Cinema com Rapadura

OPINIÃO   quinta-feira, 22 de outubro de 2015

Ponte dos Espiões (2015): Steven Spielberg retorna em ótima forma

Um filme que tem como essência o estilo técnico e temático de Steven Spielberg. Trazendo contestação social e dando um novo frescor à sua fase contemporânea.

ponteJá faz algum tempo que o lendário Steven Spielberg vem entregando trabalhos deveras medianos, se comparados à brilhante carreira que construiu ao longo dos anos. Clássicos que vão de “Tubarão” (1975) e “Os Caçadores da Arca Perdida” (1981) a “E.T. – O Extraterrestre” (1982) e “A Lista de Schindler” (1993). Talvez o pulsante “Munique” (2005) tenha sido seu último excelente longa lançado, ainda que “As Aventuras de Tintim” (2011) seja um suspiro em meio aos soníferos “Cavalo de Guerra” (2011) e “Lincoln” (2012). Em todo caso, é impossível negar o amor desse homem pela arte e o empenho em sempre estar produzindo. Seja então dirigindo, escrevendo ou mesmo atuando como produtor.

Fato que se repete neste “Ponte dos Espiões”, que não só comanda como também produz ao lado do velho parceiro Tom Hanks, que protagoniza o filme. Uma obra que tem como essência o estilo técnico e temático do autor, e que traz um bom frescor à sua fase contemporânea. Não apenas pela elegante construção e condução narrativa, mas por abordar assuntos tão delicados como guerra, intrigas políticas e julgamento de valores patrióticos, com sobriedade e coragem – e se tratando do Spielberg, pelo alcance que tem, é algo realmente louvável.

A fita aborda o caso do espião soviético Rudolf Abel (Mark Rylance), que é capturado pelas forças americanas em plena era do comunismo stalinista, onde a população pede não a prisão, mas literalmente a cabeça do sujeito. Para defendê-lo está o advogado especializado em seguros James Donovan (Hanks), um homem que, após analisar a situação e conversar com o réu, começa a ter uma visão mais humanizada do “comuna devorador de criancinhas” taxado pelo país. Este, aliás, é o grande acerto de Steven Spielberg, fazer com que o outro lado ganhe tridimensionalidade e não apenas seja enxergado por tons de cinza. Levando a alegoria para nossa terra, a bandeira de “bandido bom é bandido morto” não se faz presente aqui.
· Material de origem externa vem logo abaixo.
import Summits.Ventures.QEC.CircuitDistance.ETowerKZ
import HarnessLib

/-!
# E-fold tower ([[144,12,12]], W = 9, node K) — sector Z, WINDOW cubes (3, 0) … (3, 7)

STEP 2 of R152 (2) (CARD-7; STEP2-ASSEMBLY-SPEC §B7). Each theorem certifies one scan WINDOW (`W3WIN3`) of the level-C fibre over one of the
4 low-weight `(6,6)` words `W3L` by `decide +kernel` (`nodeCW`; idea-1: ≈ 27 s each). No `native_decide`. Emitted by qec-cdx-eng-1 g2.
-/

set_option maxRecDepth 100000

namespace Summit.Ventures.QEC.CircuitDistance.ETower.SecZ

set_option maxHeartbeats 400000000 in
/-- WINDOW FACT (§B7): the level-C fibre of `W3L[3]`, scan window `W3WIN3[0]`, passes. -/
theorem winZ_3_0 : nodeCW (W3L.getD 3 []) (W3WIN3.getD 0 (0,0)) = true := by decide +kernel

set_option maxHeartbeats 400000000 in
/-- WINDOW FACT (§B7): the level-C fibre of `W3L[3]`, scan window `W3WIN3[1]`, passes. -/
theorem winZ_3_1 : nodeCW (W3L.getD 3 []) (W3WIN3.getD 1 (0,0)) = true := by decide +kernel

set_option maxHeartbeats 400000000 in
/-- WINDOW FACT (§B7): the level-C fibre of `W3L[3]`, scan window `W3WIN3[2]`, passes. -/
theorem winZ_3_2 : nodeCW (W3L.getD 3 []) (W3WIN3.getD 2 (0,0)) = true := by decide +kernel

set_option maxHeartbeats 400000000 in
/-- WINDOW FACT (§B7): the level-C fibre of `W3L[3]`, scan window `W3WIN3[3]`, passes. -/
theorem winZ_3_3 : nodeCW (W3L.getD 3 []) (W3WIN3.getD 3 (0,0)) = true := by decide +kernel

set_option maxHeartbeats 400000000 in
/-- WINDOW FACT (§B7): the level-C fibre of `W3L[3]`, scan window `W3WIN3[4]`, passes. -/
theorem winZ_3_4 : nodeCW (W3L.getD 3 []) (W3WIN3.getD 4 (0,0)) = true := by decide +kernel

set_option maxHeartbeats 400000000 in
/-- WINDOW FACT (§B7): the level-C fibre of `W3L[3]`, scan window `W3WIN3[5]`, passes. -/
theorem winZ_3_5 : nodeCW (W3L.getD 3 []) (W3WIN3.getD 5 (0,0)) = true := by decide +kernel

set_option maxHeartbeats 400000000 in
/-- WINDOW FACT (§B7): the level-C fibre of `W3L[3]`, scan window `W3WIN3[6]`, passes. -/
theorem winZ_3_6 : nodeCW (W3L.getD 3 []) (W3WIN3.getD 6 (0,0)) = true := by decide +kernel

set_option maxHeartbeats 400000000 in
/-- WINDOW FACT (§B7): the level-C fibre of `W3L[3]`, scan window `W3WIN3[7]`, passes. -/
theorem winZ_3_7 : nodeCW (W3L.getD 3 []) (W3WIN3.getD 7 (0,0)) = true := by decide +kernel

end Summit.Ventures.QEC.CircuitDistance.ETower.SecZ
/-! ## §261 The pulse debit -/

/-- §261 **THE PULSE DEBIT** (headline member from `delayInit` with a trigger primitive `C`; part
84 §246's hypotheses verbatim). THEN part 84 §246's pulse half VERBATIM — exit `T'`, `r < T'`,
`T' - r ≤ 242/K⁹`, `T' - r ≤ 241 log K/K¹⁰`, `c > 0` on `[r, T']`, `b(T') = -θ₁ε`,
`abs (θ₁ - θ) ≤ 242 log K/K¹⁰`, `(ρ²/K⁹)e^{-485K} ≤ c(T') ≤ 2ρ²/K¹⁰`, the misfire pin, the output
brackets, the transfer bound — AND, with `Λ = log(ρ²/K⁹) - log c(T')`: `log(K/2) ≤ Λ ≤
(723/2) log K` and THE DEBIT `θ² ≤ θ₁² + 2(1 - ã(r)²)Λ/K¹⁰ + (3 + 10⁻⁶)(ã(T') - ã(r))/K +
10⁻⁶/K¹⁰` (§260's functional on `[r, T']` with part 53 §158's radius; part 56 §170's upper law
with Duhamel weight `e^{(3/2)K¹⁰(T' - r)} ≤ K^{361.5}`, whence `μ(B(T') - B(r)) ≥ -Λ -
484/K¹⁰`; part 56 §169 for the `Λ` ceiling).
[derived: part 84 §246, part 56 §169–§170, part 53 §158, this file §260] -/
theorem knob_pulse_debit
    (hX : ∀ t, HasDerivAt X (RotorKnob.rotorCircuit K (K ^ 10) ε ρ (X t)) t)
    (h0 : X 0 = delayInit) (hC : ∀ t, HasDerivAt C (X t 2) t) (hK : 16 ≤ K)
    (hε : 0 < ε) (hεK : ε ^ 2 ≤ 1 / (6 * K ^ 20)) (hρ : 0 < ρ)
    (hlo : 200 * ε / K ^ 20 ≤ ρ ^ 2) (hhi : K ^ 10 * ρ ^ 2 ≤ 2 * ε) (k : ℕ)
    (hk : ε = k * K ^ 10 * ρ ^ 2) {r θ : ℝ} (hr : 0 ≤ r) (hθ1 : 5 / 4 ≤ θ)
    (hθ2 : θ ≤ 29 / 20) (hbr : X r 1 = θ * ε) (hcr : X r 2 = ρ ^ 2 / K ^ 9)
    (hPr : X r 3 ^ 2 + X r 4 ^ 2
      + 3 * (k * π / ((25 / 16 - 1 / 10 ^ 6) * K ^ 10 - 1) + 1 / K ^ 19
        + 310 * log K / K ^ 9) / 10 + 6 / K ^ 9 ≤ 1 / 50) :
    ∃ T' θ₁ : ℝ,
      (r < T' ∧ T' - r ≤ 242 / K ^ 9 ∧ T' - r ≤ 241 * log K / K ^ 10 ∧
      (∀ t ∈ Icc r T', 0 < X t 2) ∧ X T' 1 = -(θ₁ * ε) ∧
      θ - 242 * log K / K ^ 10 ≤ θ₁ ∧ θ₁ ≤ θ + 242 * log K / K ^ 10 ∧
      ρ ^ 2 / K ^ 9 * exp (-(485 * K)) ≤ X T' 2 ∧ X T' 2 ≤ 2 * ρ ^ 2 / K ^ 10 ∧
      |(C T' - C r) / ρ ^ 2 - k * π|
        ≤ k * π / ((25 / 16 - 1 / 10 ^ 6) * K ^ 10 - 1) + 1 / K ^ 19 ∧
      0 ≤ X T' 4 ∧ X T' 4 ≤ X r 4 + K * (241 * log K / K ^ 10) ∧
      X r 4 + 1 / K ^ 9 ≤ X T' 4 ∧
      X T' 4 ≤ X r 4 + (7 / 2 + k ^ 2 / 3 + (2 * log k + 520 * log K) * X r 3 ^ 2) / K ^ 9 ∧
      |X T' 3| ≤ |X r 3| + (5 * k + (k / 2 + 4) * (K * X T' 4)) / K ^ 10) ∧
      (log (K / 2) ≤ log (ρ ^ 2 / K ^ 9) - log (X T' 2) ∧
      log (ρ ^ 2 / K ^ 9) - log (X T' 2) ≤ 723 / 2 * log K ∧
      θ ^ 2 ≤ θ₁ ^ 2 + 2 * (1 - X r 4 ^ 2) * (log (ρ ^ 2 / K ^ 9) - log (X T' 2)) / K ^ 10
        + (3 + 1 / 10 ^ 6) * (X T' 4 - X r 4) / K + 1 / (10 ^ 6 * K ^ 10)) := by
  have hK0 : (0 : ℝ) < K := by linarith
  have hKne : K ≠ 0 := hK0.ne'
  have hε0 : ε ≠ 0 := hε.ne'
  have hK9 : (0 : ℝ) < K ^ 9 := by positivity
  have hK10 : (0 : ℝ) < K ^ 10 := by positivity
  obtain ⟨-, hρε, -⟩ := pulse_clock_fine_numerics hK hε hρ hhi
  obtain ⟨hn1, hn2, hn3, hn4⟩ := pulse_debit_numerics hK hεK
  -- (0) numerics at `r`: `R²(r) ≤ (841/400)ε² + ε²/K¹⁸ ≤ 4ε²`, `2ρ²/K¹⁰ ≤ ρ²/K⁹`, the residual
  have h9 : (0 : ℝ) < ρ ^ 2 / K ^ 9 := by positivity
  have hc2 : (ρ ^ 2 / K ^ 9) ^ 2 ≤ ε ^ 2 / K ^ 18 := by
    rw [div_pow, show (K ^ 9) ^ 2 = K ^ 18 by ring]
    exact div_le_div_of_nonneg_right (pow_le_pow_left₀ (sq_nonneg ρ) hρε 2) (by positivity)
  have h18 : ε ^ 2 / K ^ 18 ≤ ε ^ 2 / 10 ^ 6 := by
    have h := pow_le_pow_left₀ (by norm_num : (0 : ℝ) ≤ 16) hK 18
    exact div_le_div_of_nonneg_left (sq_nonneg ε) (by positivity) (by norm_num at h ⊢; linarith)
  have hRr2 : X r 1 ^ 2 + X r 2 ^ 2 ≤ 841 / 400 * ε ^ 2 + ε ^ 2 / K ^ 18 := by
    rw [hbr, hcr]
    have hθsq : θ ^ 2 ≤ 841 / 400 := by
      nlinarith [mul_le_mul hθ2 hθ2 (by linarith) (by norm_num : (0 : ℝ) ≤ 29 / 20)]
    linarith [mul_le_mul_of_nonneg_right hθsq (sq_nonneg ε), hc2]
  have hRr : X r 1 ^ 2 + X r 2 ^ 2 ≤ 4 * ε ^ 2 := by linarith [hRr2, h18, sq_nonneg ε]
  have h2c : (2 : ℝ) * ρ ^ 2 / K ^ 10 ≤ ρ ^ 2 / K ^ 9 := by
    rw [div_le_div_iff₀ hK10 hK9]
    linarith [mul_nonneg (mul_nonneg (sq_nonneg ρ) hK9.le) (by linarith : (0 : ℝ) ≤ K - 2)]
  have hres : 0 ≤ 1 / (10 ^ 6 * K ^ 10) - (1 - X r 4 ^ 2) * (968 / K ^ 20)
      - 27 / 4 * ε ^ 2 * (241 * log K / K ^ 10) := by
    linarith [hn2, mul_nonneg (sq_nonneg (X r 4)) (by positivity : (0 : ℝ) ≤ 968 / K ^ 20)]
  -- (1) part 84's pulse half
  obtain ⟨T', θ₁, hrT, hτ, hτf, hcpos, hbT, hθ₁lo, hθ₁hi, hfl, hcT, hpin, he0, hecr, hgain,
      hceil, hdT⟩ :=
    knob_pulse_half_clock hX h0 hC hK hε hεK hρ hlo hhi k hk hr hθ1 hθ2 hbr hcr hPr
  refine ⟨T', θ₁, ⟨hrT, hτ, hτf, hcpos, hbT, hθ₁lo, hθ₁hi, hfl, hcT, hpin, he0, hecr, hgain,
    hceil, hdT⟩, ?_⟩
  clear hpin hceil hdT hecr hfl hθ₁lo hθ₁hi hPr hC hlo he0
  have hτ0 : 0 ≤ T' - r := by linarith only [hrT]
  have hcr0 : 0 < X r 2 := by rw [hcr]; positivity
  have hcT0 : 0 < X T' 2 := hcpos T' (right_mem_Icc.2 hrT.le)
  have hcT2 : X T' 2 ^ 2 ≤ (ρ ^ 2 / K ^ 9) ^ 2 := pow_le_pow_left₀ hcT0.le (hcT.trans h2c) 2
  -- (2) the radius on the pulse: `R² ≤ 9ε²/4`, hence `b ≥ -3ε/2`
  have hkept := knob_radius_kept_free hX h0 hK10.le hε hρε hK hr hτ hRr
  have hR : ∀ t ∈ Icc r T', X t 1 ^ 2 + X t 2 ^ 2 ≤ 9 / 4 * ε ^ 2 := by
    intro t ht
    linarith only [hRr2, h18, (abs_le.1 (hkept t ht)).2, sq_nonneg ε]
  have hblo : ∀ t ∈ Icc r T', -(3 / 2 * ε) ≤ X t 1 := by
    intro t ht
    have h1 : X t 1 ^ 2 ≤ (3 / 2 * ε) ^ 2 := by linarith only [hR t ht, sq_nonneg (X t 2)]
    have h2 := sq_le_sq.1 h1
    rw [abs_of_nonneg (by positivity : (0 : ℝ) ≤ 3 / 2 * ε)] at h2
    exact (abs_le.1 h2).1
  -- (3) a clock action; the action spent on the pulse is at least `-(3ε/2)(t - r)`
  have hXf := hX
  rw [RotorKnob.rotorCircuit_eq_fiveGate] at hXf
  obtain ⟨B, hB⟩ := exists_clock_action hXf
  have hBlo : ∀ t ∈ Icc r T', -(3 / 2 * ε * (t - r)) ≤ B t - B r := fun t ht =>
    action_lower hB hblo ht
  -- (4) the functional on `[r, T']`
  have hfun := knob_pulse_debit_functional hX h0 hε.le hK0 hB hr hrT.le hR fun t ht =>
    (hcpos t ht).le
  -- (5) part 56's upper law with Duhamel weight `E = e^{(3/2)K¹⁰(T' - r)}`
  have hE : ∀ τ ∈ Icc r T', exp (-(ε⁻¹ * K ^ 10 * (B τ - B r)))
      ≤ exp (3 / 2 * K ^ 10 * (T' - r)) := by
    intro τ hτ'
    rw [Real.exp_le_exp]
    have h2 := mul_le_mul_of_nonneg_left (hBlo τ hτ') (by positivity : (0 : ℝ) ≤ ε⁻¹ * K ^ 10)
    have h3 : ε⁻¹ * K ^ 10 * (3 / 2 * ε * (τ - r)) = 3 / 2 * K ^ 10 * (τ - r) := by
      field_simp
    have h4 : 3 / 2 * K ^ 10 * (τ - r) ≤ 3 / 2 * K ^ 10 * (T' - r) :=
      mul_le_mul_of_nonneg_left (by linarith only [hτ'.2]) (by positivity)
    linarith only [h2, h3, h4]
  have hdebt := trigger_debt hXf h0 (by positivity) hB hE (right_mem_Icc.2 hrT.le)
  have hKτ : K ^ 10 * (T' - r) ≤ 241 * log K := by
    have := mul_le_mul_of_nonneg_left hτf hK10.le
    rwa [mul_div_cancel₀ _ hK10.ne'] at this
  have hexp : exp (-K ^ 10) * exp (3 / 2 * K ^ 10 * (T' - r)) ≤ 2 / K ^ 10 := by
    rw [← Real.exp_add]
    have h3 : exp (-K ^ 10 + 3 / 2 * K ^ 10 * (T' - r)) ≤ exp (-(K ^ 10 / 2)) :=
      Real.exp_le_exp.2 (by linarith only [hn3, hKτ])
    have h4 : exp (-(K ^ 10 / 2)) ≤ 1 / (1 + K ^ 10 / 2) := by
      rw [Real.exp_neg, one_div]
      exact inv_anti₀ (by positivity) (by linarith only [Real.add_one_le_exp (K ^ 10 / 2)])
    linarith only [h3, h4, hn4]
  have hsum : X r 2 + ρ ^ 2 * exp (-K ^ 10) * exp (3 / 2 * K ^ 10 * (T' - r)) * (T' - r)
      ≤ ρ ^ 2 / K ^ 9 * (1 + 484 / K ^ 10) := by
    have h1 : ρ ^ 2 * exp (-K ^ 10) * exp (3 / 2 * K ^ 10 * (T' - r))
        ≤ ρ ^ 2 * (2 / K ^ 10) := by
      rw [mul_assoc]; exact mul_le_mul_of_nonneg_left hexp (sq_nonneg ρ)
    have h2 := mul_le_mul h1 hτ hτ0 (by positivity)
    have e : ρ ^ 2 / K ^ 9 * (1 + 484 / K ^ 10) = ρ ^ 2 / K ^ 9
        + ρ ^ 2 * (2 / K ^ 10) * (242 / K ^ 9) := by
      field_simp; ring
    rw [e, hcr]; linarith only [h2]
  have hexpB : 0 < exp (ε⁻¹ * K ^ 10 * (B T' - B r)) := Real.exp_pos _
  have hcT1 : X T' 2
      ≤ ρ ^ 2 / K ^ 9 * (1 + 484 / K ^ 10) * exp (ε⁻¹ * K ^ 10 * (B T' - B r)) :=
    hdebt.trans (mul_le_mul_of_nonneg_right hsum hexpB.le)
  have h484 : (0 : ℝ) < 1 + 484 / K ^ 10 := by positivity
  have hlogT : log (X T' 2) ≤ log (ρ ^ 2 / K ^ 9) + 484 / K ^ 10
      + ε⁻¹ * K ^ 10 * (B T' - B r) := by
    have h1 := Real.log_le_log hcT0 hcT1
    rw [Real.log_mul (by positivity) hexpB.ne', Real.log_mul h9.ne' h484.ne', Real.log_exp]
      at h1
    have h2 : log (1 + 484 / K ^ 10) ≤ 484 / K ^ 10 := by
      have := Real.log_le_sub_one_of_pos h484; linarith only [this]
    linarith only [h1, h2]
  -- hence `B(T') - B(r) ≥ (ε/K¹⁰)(log c(T') - log(ρ²/K⁹) - 484/K¹⁰)`
  have hΔB : ε / K ^ 10 * (log (X T' 2) - log (ρ ^ 2 / K ^ 9) - 484 / K ^ 10)
      ≤ B T' - B r := by
    have h1 : log (X T' 2) - log (ρ ^ 2 / K ^ 9) - 484 / K ^ 10
        ≤ ε⁻¹ * K ^ 10 * (B T' - B r) := by linarith only [hlogT]
    have h2 := mul_le_mul_of_nonneg_left h1 (by positivity : (0 : ℝ) ≤ ε / K ^ 10)
    have e : ε / K ^ 10 * (ε⁻¹ * K ^ 10 * (B T' - B r)) = B T' - B r := by field_simp
    rwa [e] at h2
  -- (6) the `Λ` brackets
  have hΛlo : log (K / 2) ≤ log (ρ ^ 2 / K ^ 9) - log (X T' 2) := by
    have h1 := Real.log_le_log hcT0 hcT
    have e : (2 : ℝ) * ρ ^ 2 / K ^ 10 = ρ ^ 2 / K ^ 9 / (K / 2) := by field_simp
    rw [e, Real.log_div h9.ne' (by positivity)] at h1
    linarith only [h1]
  have hΛhi : log (ρ ^ 2 / K ^ 9) - log (X T' 2) ≤ 723 / 2 * log K := by
    have hmem := knob_trigger_memory hX h0 hε hK10.le hB hr hrT.le hcr0
    rw [hcr] at hmem
    have h1 := Real.log_le_log (by positivity) hmem
    rw [Real.log_mul h9.ne' hexpB.ne', Real.log_exp] at h1
    have h2 := mul_le_mul_of_nonneg_left (hBlo T' (right_mem_Icc.2 hrT.le))
      (by positivity : (0 : ℝ) ≤ ε⁻¹ * K ^ 10)
    have e : ε⁻¹ * K ^ 10 * (3 / 2 * ε * (T' - r)) = 3 / 2 * K ^ 10 * (T' - r) := by
      field_simp
    linarith only [h1, h2, e, hKτ]
  refine ⟨hΛlo, hΛhi, ?_⟩
  -- (7) assemble: `R²(T') = θ₁²ε² + c(T')²`, `R²(r) = θ²ε² + (ρ²/K⁹)²`, `c(T')² ≤ (ρ²/K⁹)²`
  have her0 : 0 ≤ X r 4 := RotorKnob.e_nonneg hX h0 hK0.le hr
  have her1 : X r 4 ≤ 1 := (abs_le.1 (RotorKnob.traj_abs_le_one hX h0 r 4)).2
  have heT1 : X T' 4 ≤ 1 := (abs_le.1 (RotorKnob.traj_abs_le_one hX h0 T' 4)).2
  have hg0 : 0 ≤ X T' 4 - X r 4 :=
    sub_nonneg.2 ((le_add_of_nonneg_right (one_div_nonneg.2 hK9.le)).trans hgain)
  have hg1 : X T' 4 - X r 4 ≤ 1 := by linarith only [heT1, her0]
  have e1 : X r 1 ^ 2 = θ ^ 2 * ε ^ 2 := by rw [hbr]; ring
  have e2 : X T' 1 ^ 2 = θ₁ ^ 2 * ε ^ 2 := by rw [hbT]; ring
  have e3 : X r 2 ^ 2 = (ρ ^ 2 / K ^ 9) ^ 2 := by rw [hcr]
  have hW0 : 0 ≤ 1 - X r 4 ^ 2 := by
    linarith only [mul_nonneg (sub_nonneg.2 her1) (by linarith only [her0] : (0 : ℝ) ≤ 1 + X r 4)]
  have hact := mul_le_mul_of_nonneg_left hΔB (mul_nonneg (by positivity) hW0 : 0 ≤ 2 * ε * _)
  -- the κ-term: `3ε²κ(T' - r) ≤ ε²(10⁻⁶ g/K) + ε²(27/4)ε²(241 log K/K¹⁰)`
  have hκ : 3 * ε ^ 2 * (2 * X r 4 * (X T' 4 - X r 4) + (X T' 4 - X r 4) ^ 2 + 9 / 4 * ε ^ 2)
      * (T' - r) ≤ ε ^ 2 * ((X T' 4 - X r 4) * (1 / (10 ^ 6 * K)))
        + ε ^ 2 * (27 / 4 * ε ^ 2 * (241 * log K / K ^ 10)) := by
    have h1 : 2 * X r 4 * (X T' 4 - X r 4) + (X T' 4 - X r 4) ^ 2 ≤ 3 * (X T' 4 - X r 4) := by
      linarith only [mul_nonneg (sub_nonneg.2 her1) hg0, mul_nonneg hg0 (sub_nonneg.2 hg1)]
    have hpos : 0 ≤ 3 * ε ^ 2 * (3 * (X T' 4 - X r 4) + 9 / 4 * ε ^ 2) :=
      mul_nonneg (by positivity) (by linarith only [hg0, sq_nonneg ε])
    have h2 : 3 * ε ^ 2 * (2 * X r 4 * (X T' 4 - X r 4) + (X T' 4 - X r 4) ^ 2
        + 9 / 4 * ε ^ 2) * (T' - r) ≤ 3 * ε ^ 2 * (3 * (X T' 4 - X r 4) + 9 / 4 * ε ^ 2)
          * (241 * log K / K ^ 10) :=
      (mul_le_mul_of_nonneg_right (mul_le_mul_of_nonneg_left (by linarith only [h1])
        (by positivity)) hτ0).trans (mul_le_mul_of_nonneg_left hτf hpos)
    have h3 := mul_le_mul_of_nonneg_left (mul_le_mul_of_nonneg_left hn1 hg0) (sq_nonneg ε)
    linarith only [h2, h3]
  -- `θ²ε² ≤ S`
  have hS : θ ^ 2 * ε ^ 2 ≤ θ₁ ^ 2 * ε ^ 2 + 2 * ε * (1 - X r 4 ^ 2)
      * (ε / K ^ 10 * (log (ρ ^ 2 / K ^ 9) - log (X T' 2) + 484 / K ^ 10))
      + 3 * ε ^ 2 / K * (X T' 4 - X r 4) + ε ^ 2 * ((X T' 4 - X r 4) * (1 / (10 ^ 6 * K)))
      + ε ^ 2 * (27 / 4 * ε ^ 2 * (241 * log K / K ^ 10)) := by
    linarith only [hfun, hcT2, hact, hκ, e1, e2, e3]
  have e : (θ₁ ^ 2 + 2 * (1 - X r 4 ^ 2) * (log (ρ ^ 2 / K ^ 9) - log (X T' 2)) / K ^ 10
      + (3 + 1 / 10 ^ 6) * (X T' 4 - X r 4) / K + 1 / (10 ^ 6 * K ^ 10)) * ε ^ 2
      - (θ₁ ^ 2 * ε ^ 2 + 2 * ε * (1 - X r 4 ^ 2)
        * (ε / K ^ 10 * (log (ρ ^ 2 / K ^ 9) - log (X T' 2) + 484 / K ^ 10))
        + 3 * ε ^ 2 / K * (X T' 4 - X r 4) + ε ^ 2 * ((X T' 4 - X r 4) * (1 / (10 ^ 6 * K)))
        + ε ^ 2 * (27 / 4 * ε ^ 2 * (241 * log K / K ^ 10)))
      = ε ^ 2 * (1 / (10 ^ 6 * K ^ 10) - (1 - X r 4 ^ 2) * (968 / K ^ 20)
        - 27 / 4 * ε ^ 2 * (241 * log K / K ^ 10)) := by
    field_simp; ring
  have key : θ ^ 2 * ε ^ 2 ≤ (θ₁ ^ 2 + 2 * (1 - X r 4 ^ 2) * (log (ρ ^ 2 / K ^ 9) - log (X T' 2))
      / K ^ 10 + (3 + 1 / 10 ^ 6) * (X T' 4 - X r 4) / K + 1 / (10 ^ 6 * K ^ 10)) * ε ^ 2 := by
    linarith only [hS, e, mul_nonneg (sq_nonneg ε) hres]
  exact le_of_mul_le_mul_right key (by positivity)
Através de uma defesa possível e inteligente, Donovan faz com que o governo americano entenda que Abel pode não só servir como exemplo mas também como moeda de troca caso a situação aconteça na Rússia. E não dá outra, dois estadunidenses são capturados e, a partir daí, começa um jogo de permuta de interesses políticos, encabeçado pelo advogado. E o modo como o diretor explora esse dilema chama atenção pela maneira neutra empreendida, tentando ao máximo fugir de maniqueísmos. Ainda que vez ou outra se veja a postura americana mais humana e que o ato de altruísmo parta do protagonista. Mas nada que agrida o espectador ou ambas as partes.

Detentor de uma refinada estética narrativa e visual, construídas pelas lentes frias e melancólicas de Janusz Kaminski, “Ponte dos Espiões” é completamente estabelecido em cima de diálogos que, por serem assinados pela dupla Joel e Ethan Coen, abrem margem até para uma acidez cômica. E assim, ajudado por uma atmosfera absolutamente soturna – a trilha sonora de Thomas Newman tem grande função para isto –, Spielberg consegue envolver o público, que pelo meio do segundo ato está completamente imergido na trama. O cineasta também é hábil na construção dos personagens, já que todos têm arcos próprios e possuem camadas, tornando assim o processo de identificação instantâneo.

Temos um elenco competente, com destaque especial para Mark Rylance, que com trejeitos sutis e olhares profundos engendra a crível e misteriosa personalidade de Rudolf Abel. Rylance deve provavelmente ter seu nome cativo em várias premiações. Hanks também está ótimo e consegue passar veracidade com o cansaço vivido pelo seu Donovan. O ator traz muito peso à figura aludida.

É bem verdade que o filme soe tanto prolixo e tenha lá sua série de pieguices – que é até uma marca registrada do diretor. A cena final no metrô repetindo um momento do longa, retratada depois de modo vitorioso e o encontro familiar são exemplos de excessos que podiam passar. Mas nada que manche de alguma maneira a excelência artística, política e social da obra num todo. “Ponte dos Espiões” é sem duvidas um dos filmes mais interessantes de Steven Spielberg em anos.